--- Dataset excerpts Enclosed Below ---
/-! ## §4 The registered stubs (`sorry` lives only in these six theorems) -/

/-- **STUB 1 · `stub_pairedMirrorDoubling`** (= `PairedMirrorDoubling` verbatim) — the line's load-bearing lever:
FKG-free Smirnov doubling for the isotropic Izergin–Korepin gauge.  Proof plan (card (1)–(3) + triage sharpenings):
sum `paired_symmetrisation` (§2, proved) over exploration PAIRS (top white cluster `L₀` of the left half, top black
cluster `L₁` of the mirror half, frozen sets kept off the fat axis column as in `SmirnovRSW.not_adj_blackMass_rhoJ`),
padding duality in `D(π)` by the Hex lemma for the one-diagonal cell triangulation; admissibility
`P(adm) = E[g_r(ζ) g_r(ζ̄)] ≥ (p − ε)²` from the exact column-Markov factorisation (first MODEL lemma, r1-1 sharpen)
and `ρ^r`-decorrelation (`ρ = 7 − 4√3`, F6); gluing WITHOUT Harris by "hitting-gluing" — the junction estimate (α) is
the open point (O(1) cost uniformly, expected to reduce to a smaller-scale crossing input along a black wall; the
free-boundary closure-exploration of card defect-closure-exploration makes the law behind the explored cluster EXACT).
Why plausibly true: it is Smirnov's lemma with its two probabilistic inputs replaced by exact structure this gauge
has; numerically `P[LR((2w+1)×h)]/P[LR(w×h)]²` is flat in scale for the isotropic model (refuter MC on stmt-5076 /
kit j012395).  Size XL (open).  Leans on: `SmirnovRSW.lean`, `TriThetaHalf.lean` (template), `cornerGibbsMeasure_map_flip`,
`CellSymmetry.reflect`, `cellCrossing_duality_holds`, `paired_symmetrisation`. -/
theorem stub_pairedMirrorDoubling :
    ∀ c₀ : ℝ, 0 < c₀ → ∃ c₁ : ℝ, 0 < c₁ ∧ ∀ (a b : ℤ) (w h : ℕ), 1 ≤ w → 2 ≤ h →
      c₀ ≤ pLR Set.univ a b w h → c₁ ≤ pLR Set.univ a b (2 * w + 1) h := by
  sorry

/-- **STUB 2 · `stub_crossingCalculus`** (= `CrossingCalculus` verbatim) — PROVABLE NOW, size L: (a) the Hex-lemma
duality for the `w × h` cell box with one diagonal per face (Gale's argument / the tree's `cellCrossing_duality_holds`
pattern and `tri_hex_para`), plus the measure-preserving flip of the fair column signs `A ↦ Aᶜ` which swaps black and
white and fixes `anti`; (b) pathwise inclusions `lrEvent S a b w' h ⊆ lrEvent S a b w h` (`1 ≤ w ≤ w'`) and the TB
analogue, by truncating an open path at its first visit to the far column/row (`SimpleGraph.Walk` surgery; every bond
of `edges` joins cells at sup-distance 1).  Side conditions are load-bearing: a 1-wide box is LR-crossed surely. -/
theorem stub_crossingCalculus :
    (∀ (S : Set ℤ) (a b : ℤ) (w h : ℕ), 2 ≤ w → 2 ≤ h → pLR S a b w h + pTB S a b w h = 1) ∧
    (∀ (S : Set ℤ) (a b : ℤ) (w w' h : ℕ), 1 ≤ w → w ≤ w' → pLR S a b w' h ≤ pLR S a b w h) ∧
    (∀ (S : Set ℤ) (a b : ℤ) (w h h' : ℕ), 1 ≤ h → h ≤ h' → pTB S a b w h' ≤ pTB S a b w h) := by
  sorry

/-- **STUB 3 · `stub_isotropicInvariance`** (= `IsotropicInvariance` verbatim) — PROVABLE NOW, size L ("no new
mathematics", product-measure bijections): (a) for an isotropic-pure box the joint law of (`blk` on the box, `anti` on
its interior faces) under `μIK` does not depend on (`S` off the box, `a`, `b`): the bit→colour map is 2-to-1 onto the
free plaquette field of the box (uniform first row/column ⊕ independent Bernoulli(2√3−3) face parities), refuter
read-backs on stmt-5911 and triage F1–F2; (b) the quarter-turn bit bijection of IKQuarterTurn (stmt-10900) carries
`tbEvent univ 0 0 w h` onto the LR event of the box `cbox (1−h) 0 h w`, then (a). -/
theorem stub_isotropicInvariance :
    (∀ (S : Set ℤ) (a b : ℤ) (w h : ℕ), IsoCols S a w →
        pLR S a b w h = pLR Set.univ 0 0 w h ∧ pTB S a b w h = pTB Set.univ 0 0 w h) ∧
    (∀ w h : ℕ, pTB Set.univ 0 0 w h = pLR Set.univ 0 0 h w) := by
  sorry

/-- **STUB 4 · `stub_squareNondegeneracy`** (= `SquareNondegeneracy` verbatim) — OPEN, size L–XL: uniform
two-sided non-degeneracy of SQUARE crossings over all column patterns.  Strictly weaker than the crux (sub-box
inclusion), and the cleanest kill criterion of the whole `∀S` layer: a pattern family `S_n` with
`P_{S_n}[LR(n×n)] → 0` or `→ 1` refutes it, the crux, and both routes' use of mixed rows.  Inputs available for every
`S`: the exact identity of stub 2(a), the XOR-flip conditional duality `max(P(LR | ext), P(TB | ext)) ≥ 9/25`
(cards xor-rectangle-flip / xor-corner-conditional-duality), curtain independence and `ρ`-decorrelation (F5–F6); what
is missing is a symmetry exchanging the two directions for mixed `S` (only `S ∈ {∅, univ}` have one). -/
theorem stub_squareNondegeneracy :
    ∃ c : ℝ, 0 < c ∧ ∀ (S : Set ℤ) (a b : ℤ) (n : ℕ), 2 ≤ n → c ≤ pLR S a b n n ∧ c ≤ pTB S a b n n := by
  sorry

/-- **STUB 5 · `stub_shearedMirrorDoubling`** (= `ShearedMirrorDoubling` verbatim) — OPEN, size XL: the card's
all-`S` lever.  Same proof plan as stub 1 in the vertical direction with `Φ_V = flip ∘ Ψ_S` (exact for every `S`), the
`Ψ_S`-invariant staircase region `R'` of the statement's docstring as the doubled domain (gap rows = fat axis), and
the exact row-Markov property for admissibility.  Consequences: with stubs 2(b) and 4 the TALL clause of the crux for
every `S` (`n × n → n × (2n+1) ⊇ n × 2n`); at `S = univ` and with stub 3(b) it implies stub 1.  Why it might fail beyond
stub 1: the junction estimate (α) must now be uniform in the pattern `S` (honeycomb seams inside the explored
clusters); degenerate regimes are harmless (`h = 1` is the sure event and `P_S[TB(w × 3)] ≥ 2^{-6}` uniformly;
`w = 2` forces `h ≤ H(c₀)` by the `(3/4)^h`-type decay of 2-wide vertical crossings). -/
theorem stub_shearedMirrorDoubling :
    ∀ c₀ : ℝ, 0 < c₀ → ∃ c₁ : ℝ, 0 < c₁ ∧ ∀ (S : Set ℤ) (a b : ℤ) (w h : ℕ), 2 ≤ w → 1 ≤ h →
      c₀ ≤ pTB S a b w h → c₁ ≤ pTB S a b w (2 * h + 1) := by
  sorry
--- End of Enclosed Dataset excerpts ---
What you are asked to do
Quote the whole listing above, leaving nothing out.

Problem solution
/-! ## §4 The registered stubs (`sorry` lives only in these six theorems) -/

/-- **STUB 1 · `stub_pairedMirrorDoubling`** (= `PairedMirrorDoubling` verbatim) — the line's load-bearing lever:
FKG-free Smirnov doubling for the isotropic Izergin–Korepin gauge.  Proof plan (card (1)–(3) + triage sharpenings):
sum `paired_symmetrisation` (§2, proved) over exploration PAIRS (top white cluster `L₀` of the left half, top black
cluster `L₁` of the mirror half, frozen sets kept off the fat axis column as in `SmirnovRSW.not_adj_blackMass_rhoJ`),
padding duality in `D(π)` by the Hex lemma for the one-diagonal cell triangulation; admissibility
`P(adm) = E[g_r(ζ) g_r(ζ̄)] ≥ (p − ε)²` from the exact column-Markov factorisation (first MODEL lemma, r1-1 sharpen)
and `ρ^r`-decorrelation (`ρ = 7 − 4√3`, F6); gluing WITHOUT Harris by "hitting-gluing" — the junction estimate (α) is
the open point (O(1) cost uniformly, expected to reduce to a smaller-scale crossing input along a black wall; the
free-boundary closure-exploration of card defect-closure-exploration makes the law behind the explored cluster EXACT).
Why plausibly true: it is Smirnov's lemma with its two probabilistic inputs replaced by exact structure this gauge
has; numerically `P[LR((2w+1)×h)]/P[LR(w×h)]²` is flat in scale for the isotropic model (refuter MC on stmt-5076 /
kit j012395).  Size XL (open).  Leans on: `SmirnovRSW.lean`, `TriThetaHalf.lean` (template), `cornerGibbsMeasure_map_flip`,
`CellSymmetry.reflect`, `cellCrossing_duality_holds`, `paired_symmetrisation`. -/
theorem stub_pairedMirrorDoubling :
    ∀ c₀ : ℝ, 0 < c₀ → ∃ c₁ : ℝ, 0 < c₁ ∧ ∀ (a b : ℤ) (w h : ℕ), 1 ≤ w → 2 ≤ h →
      c₀ ≤ pLR Set.univ a b w h → c₁ ≤ pLR Set.univ a b (2 * w + 1) h := by
  sorry

/-- **STUB 2 · `stub_crossingCalculus`** (= `CrossingCalculus` verbatim) — PROVABLE NOW, size L: (a) the Hex-lemma
duality for the `w × h` cell box with one diagonal per face (Gale's argument / the tree's `cellCrossing_duality_holds`
pattern and `tri_hex_para`), plus the measure-preserving flip of the fair column signs `A ↦ Aᶜ` which swaps black and
white and fixes `anti`; (b) pathwise inclusions `lrEvent S a b w' h ⊆ lrEvent S a b w h` (`1 ≤ w ≤ w'`) and the TB
analogue, by truncating an open path at its first visit to the far column/row (`SimpleGraph.Walk` surgery; every bond
of `edges` joins cells at sup-distance 1).  Side conditions are load-bearing: a 1-wide box is LR-crossed surely. -/
theorem stub_crossingCalculus :
    (∀ (S : Set ℤ) (a b : ℤ) (w h : ℕ), 2 ≤ w → 2 ≤ h → pLR S a b w h + pTB S a b w h = 1) ∧
    (∀ (S : Set ℤ) (a b : ℤ) (w w' h : ℕ), 1 ≤ w → w ≤ w' → pLR S a b w' h ≤ pLR S a b w h) ∧
    (∀ (S : Set ℤ) (a b : ℤ) (w h h' : ℕ), 1 ≤ h → h ≤ h' → pTB S a b w h' ≤ pTB S a b w h) := by
  sorry

/-- **STUB 3 · `stub_isotropicInvariance`** (= `IsotropicInvariance` verbatim) — PROVABLE NOW, size L ("no new
mathematics", product-measure bijections): (a) for an isotropic-pure box the joint law of (`blk` on the box, `anti` on
its interior faces) under `μIK` does not depend on (`S` off the box, `a`, `b`): the bit→colour map is 2-to-1 onto the
free plaquette field of the box (uniform first row/column ⊕ independent Bernoulli(2√3−3) face parities), refuter
read-backs on stmt-5911 and triage F1–F2; (b) the quarter-turn bit bijection of IKQuarterTurn (stmt-10900) carries
`tbEvent univ 0 0 w h` onto the LR event of the box `cbox (1−h) 0 h w`, then (a). -/
theorem stub_isotropicInvariance :
    (∀ (S : Set ℤ) (a b : ℤ) (w h : ℕ), IsoCols S a w →
        pLR S a b w h = pLR Set.univ 0 0 w h ∧ pTB S a b w h = pTB Set.univ 0 0 w h) ∧
    (∀ w h : ℕ, pTB Set.univ 0 0 w h = pLR Set.univ 0 0 h w) := by
  sorry

/-- **STUB 4 · `stub_squareNondegeneracy`** (= `SquareNondegeneracy` verbatim) — OPEN, size L–XL: uniform
two-sided non-degeneracy of SQUARE crossings over all column patterns.  Strictly weaker than the crux (sub-box
inclusion), and the cleanest kill criterion of the whole `∀S` layer: a pattern family `S_n` with
`P_{S_n}[LR(n×n)] → 0` or `→ 1` refutes it, the crux, and both routes' use of mixed rows.  Inputs available for every
`S`: the exact identity of stub 2(a), the XOR-flip conditional duality `max(P(LR | ext), P(TB | ext)) ≥ 9/25`
(cards xor-rectangle-flip / xor-corner-conditional-duality), curtain independence and `ρ`-decorrelation (F5–F6); what
is missing is a symmetry exchanging the two directions for mixed `S` (only `S ∈ {∅, univ}` have one). -/
theorem stub_squareNondegeneracy :
    ∃ c : ℝ, 0 < c ∧ ∀ (S : Set ℤ) (a b : ℤ) (n : ℕ), 2 ≤ n → c ≤ pLR S a b n n ∧ c ≤ pTB S a b n n := by
  sorry

/-- **STUB 5 · `stub_shearedMirrorDoubling`** (= `ShearedMirrorDoubling` verbatim) — OPEN, size XL: the card's
all-`S` lever.  Same proof plan as stub 1 in the vertical direction with `Φ_V = flip ∘ Ψ_S` (exact for every `S`), the
`Ψ_S`-invariant staircase region `R'` of the statement's docstring as the doubled domain (gap rows = fat axis), and
the exact row-Markov property for admissibility.  Consequences: with stubs 2(b) and 4 the TALL clause of the crux for
every `S` (`n × n → n × (2n+1) ⊇ n × 2n`); at `S = univ` and with stub 3(b) it implies stub 1.  Why it might fail beyond
stub 1: the junction estimate (α) must now be uniform in the pattern `S` (honeycomb seams inside the explored
clusters); degenerate regimes are harmless (`h = 1` is the sure event and `P_S[TB(w × 3)] ≥ 2^{-6}` uniformly;
`w = 2` forces `h ≤ H(c₀)` by the `(3/4)^h`-type decay of 2-wide vertical crossings). -/
theorem stub_shearedMirrorDoubling :
    ∀ c₀ : ℝ, 0 < c₀ → ∃ c₁ : ℝ, 0 < c₁ ∧ ∀ (S : Set ℤ) (a b : ℤ) (w h : ℕ), 2 ≤ w → 1 ≤ h →
      c₀ ≤ pTB S a b w h → c₁ ≤ pTB S a b w (2 * h + 1) := by
  sorry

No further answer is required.